I was able to drag myself out to the field today for the absolute last chance at a deer by high velocity lead dipped death. Nothing, not one blessed twitch of an ear, scrape of a hoof, no blow, snort, fart...NOTHING! Well, except for me unsuccessfully trying to squelch my own barking from that infernal tickle in my throat! Hence, no venison. Fortunately, i have brothers in arms that are going to very generously hook us up, so yes, the dehumidifier will be in high gear before long. So if you're in the area, and needin' some jerky, just swing on in, The Table will be full.

I have fully realized now that past performance does not necessarily guarantee present or future production, especially in cases of minimal investment.


Skunked for another year, well at least for the deer. Hogs beware, the hunter is pissed and there are no bag limits for your sorry crusty pelts...and i intend to make FULL use of that little technicality.


Speaking of, since we didn't see any deer yesterday either, we took out our frustrations on some local vagrant farmland vandals. This one turned out pretty nice. With my huntin' buddies Blue and Bubba, we found a nice little covey of about 30 these philistines and enjoyed some moving target practice. This obviously being the trophy of the point and click session. To wit, we all took at least multiple shots at him, so we immediately claimed him as "community hog". Although, ballistics tests indicate that Blue's love letter didn't like its stay in the heart and passed on through. Bubba's 300 ShortMag apparently found a home in...well let's just leave it at eunuchized. Yeah, ouch! Nothing like losing the goonies and then dying...no wonder he started kickin'. But from our perspective, not bad for about 225 yards moving at 15-20 mph. He weighed in at a respectable 245. He's going on the wall at the CCC Ranch. I feel honored to have a part in at least two of the mounts there now.

So, the weekend was salvaged at least by that...oh and...the REAL Bowl season begins in less than 24 hours!!!!

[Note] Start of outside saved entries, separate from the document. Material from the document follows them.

variable {C : ChargeData N} {A B : HiggsLattice.VecField P 0} {msq a : ℝ} {k K₀ : ℕ} {hL1 : 1 < P.L} {δ₁ Cst : ℝ}

/-- `t`-free majorant of `K_bad` (`t ≤ 1`): `4 + (4/√γ₀)√d + (2/γ₀)d`. [cite: Balaban1983RegularityDecay, Cor. 2.3 (2.30) p.580] -/
def Kbadp (P : HiggsLattice.Params) (a : ℝ) : ℝ :=
  4 + 2 * (2 / Real.sqrt (min 2 (a * (1 - ((P.L : ℝ) ^ 2)⁻¹) / 4))) * Real.sqrt P.d
    + 2 / min 2 (a * (1 - ((P.L : ℝ) ^ 2)⁻¹) / 4) * P.d

/-- `t`-free majorant of `K_θ` (`t ≤ 1`). [cite: Balaban1983RegularityDecay, Cor. 2.3 (2.30) p.580] -/
def Kthp (P : HiggsLattice.Params) (a θ : ℝ) : ℝ :=
  (4 + 2 * θ * Real.sqrt (8 * P.d / min 2 (a * (1 - ((P.L : ℝ) ^ 2)⁻¹) / 4))) * Real.exp θ
    + 2 * ((2 / Real.sqrt (min 2 (a * (1 - ((P.L : ℝ) ^ 2)⁻¹) / 4))
        + 4 * Real.sqrt P.d * θ / min 2 (a * (1 - ((P.L : ℝ) ^ 2)⁻¹) / 4)) * Real.exp θ) * Real.sqrt P.d
    + 2 / min 2 (a * (1 - ((P.L : ℝ) ^ 2)⁻¹) / 4) * P.d

/-- `√(d·τ²) = √d·τ` for `τ ≥ 0`. [folklore] -/
private theorem sqrt_d_sq {τ : ℝ} (hτ : 0 ≤ τ) : Real.sqrt (P.d * τ ^ 2) = Real.sqrt P.d * τ := by
  rw [Real.sqrt_mul (Nat.cast_nonneg _), Real.sqrt_sq hτ]

/-- `K_bad ≤ K_bad⁺` when `t = L^kε|e|s ≤ 1`. [cite: Balaban1983RegularityDecay, Cor. 2.3 (2.30) p.580] -/
theorem Kbad_le (ha : 0 < a) (hL1 : 1 < P.L) {s : ℝ} (hs : 0 ≤ s) (ht : P.mesh k * (|C.e| * s) ≤ 1) :
    Kbad P C a s k ≤ Kbadp P a := by
  have hγ := gammaReg_pos (P := P) ha hL1
  have hm : 0 < P.mesh k := P.mesh_pos k
  have hes : 0 ≤ |C.e| * s := mul_nonneg (abs_nonneg _) hs
  have ht0 : 0 ≤ P.mesh k * (|C.e| * s) := mul_nonneg hm.le hes
  have hsq : Real.sqrt (P.d * (|C.e| * s) ^ 2) = Real.sqrt P.d * (|C.e| * s) := sqrt_d_sq hes
  have h1 : P.mesh k * Real.sqrt (P.d * (|C.e| * s) ^ 2) ≤ Real.sqrt P.d := by
    rw [hsq]
    calc P.mesh k * (Real.sqrt P.d * (|C.e| * s)) = Real.sqrt P.d * (P.mesh k * (|C.e| * s)) := by ring
      _ ≤ Real.sqrt P.d * 1 := mul_le_mul_of_nonneg_left ht (Real.sqrt_nonneg _)
      _ = _ := mul_one _
  have h2 : P.mesh k ^ 2 * Real.sqrt (P.d * (|C.e| * s) ^ 2) ^ 2 ≤ (P.d : ℝ) := by
    rw [hsq, mul_pow, Real.sq_sqrt (Nat.cast_nonneg _)]
    have hp : (P.mesh k * (|C.e| * s)) ^ 2 ≤ 1 := pow_le_one₀ (mul_nonneg hm.le hes) ht
    calc P.mesh k ^ 2 * ((P.d : ℝ) * (|C.e| * s) ^ 2) = (P.d : ℝ) * (P.mesh k * (|C.e| * s)) ^ 2 := by ring
      _ ≤ (P.d : ℝ) * 1 := mul_le_mul_of_nonneg_left hp (Nat.cast_nonneg _)
      _ = _ := mul_one _
  unfold Kbad Kbadp
  have e1 : 2 * (2 / Real.sqrt (min 2 (a * (1 - ((P.L : ℝ) ^ 2)⁻¹) / 4)) * P.mesh k) * Real.sqrt (P.d * (|C.e| * s) ^ 2)
      = 2 * (2 / Real.sqrt (min 2 (a * (1 - ((P.L : ℝ) ^ 2)⁻¹) / 4))) * (P.mesh k * Real.sqrt (P.d * (|C.e| * s) ^ 2)) := by ring
  have e2 : 2 / min 2 (a * (1 - ((P.L : ℝ) ^ 2)⁻¹) / 4) * P.mesh k ^ 2 * Real.sqrt (P.d * (|C.e| * s) ^ 2) ^ 2
      = 2 / min 2 (a * (1 - ((P.L : ℝ) ^ 2)⁻¹) / 4) * (P.mesh k ^ 2 * Real.sqrt (P.d * (|C.e| * s) ^ 2) ^ 2) := by ring
  rw [e1, e2]
  have hc1 : 0 ≤ 2 * (2 / Real.sqrt (min 2 (a * (1 - ((P.L : ℝ) ^ 2)⁻¹) / 4))) := by positivity
  have hc2 : 0 ≤ 2 / min 2 (a * (1 - ((P.L : ℝ) ^ 2)⁻¹) / 4) := by positivity
  exact add_le_add (add_le_add le_rfl (mul_le_mul_of_nonneg_left h1 hc1)) (mul_le_mul_of_nonneg_left h2 hc2)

And therefore, dear reader, i bid you a fond... oooOOOOOOOOO PIG SOOOEY!!!!!

7 comments:

Doc said...

Jay, If you enjoy non-fiction, check out Michael Pollan's The Omnivore's Dilemma. I read it back in the winter and got to hear him and meet him when he spoke at Colorado College. I love to hunt, though I seldom get to do it these days. An excerpt from Pollan's book inspired some pretty serious thoughts in a post back in February about the gall it takes to condemn hunters but still buy meat at the supermarket. I won't launch off here. I point out the book though because a hunt for wild boar figures prominently in one section of it. And, with a blog titled as yours is, it seems like a book you would enjoy. Blue skies, Doc

The Friendly Neighborhood Piper said...

Doc, after reading a few short minutes of excerpts from the link, i was hooked. I see this book lounging in the friedly confines in my not-to-distant-future. I will assuredly be checking out that February entry. But first, the news. When i read this,

"It turns out that the price of a calorie of sugar or fat has plummeted since the 1970's. One reason that obesity and diabetes become more prevalent the further down the socioeconomic scale you look is that the industrial food chain has made energy-dense foods the cheapest foods in the market, when measured in terms of cost per calorie."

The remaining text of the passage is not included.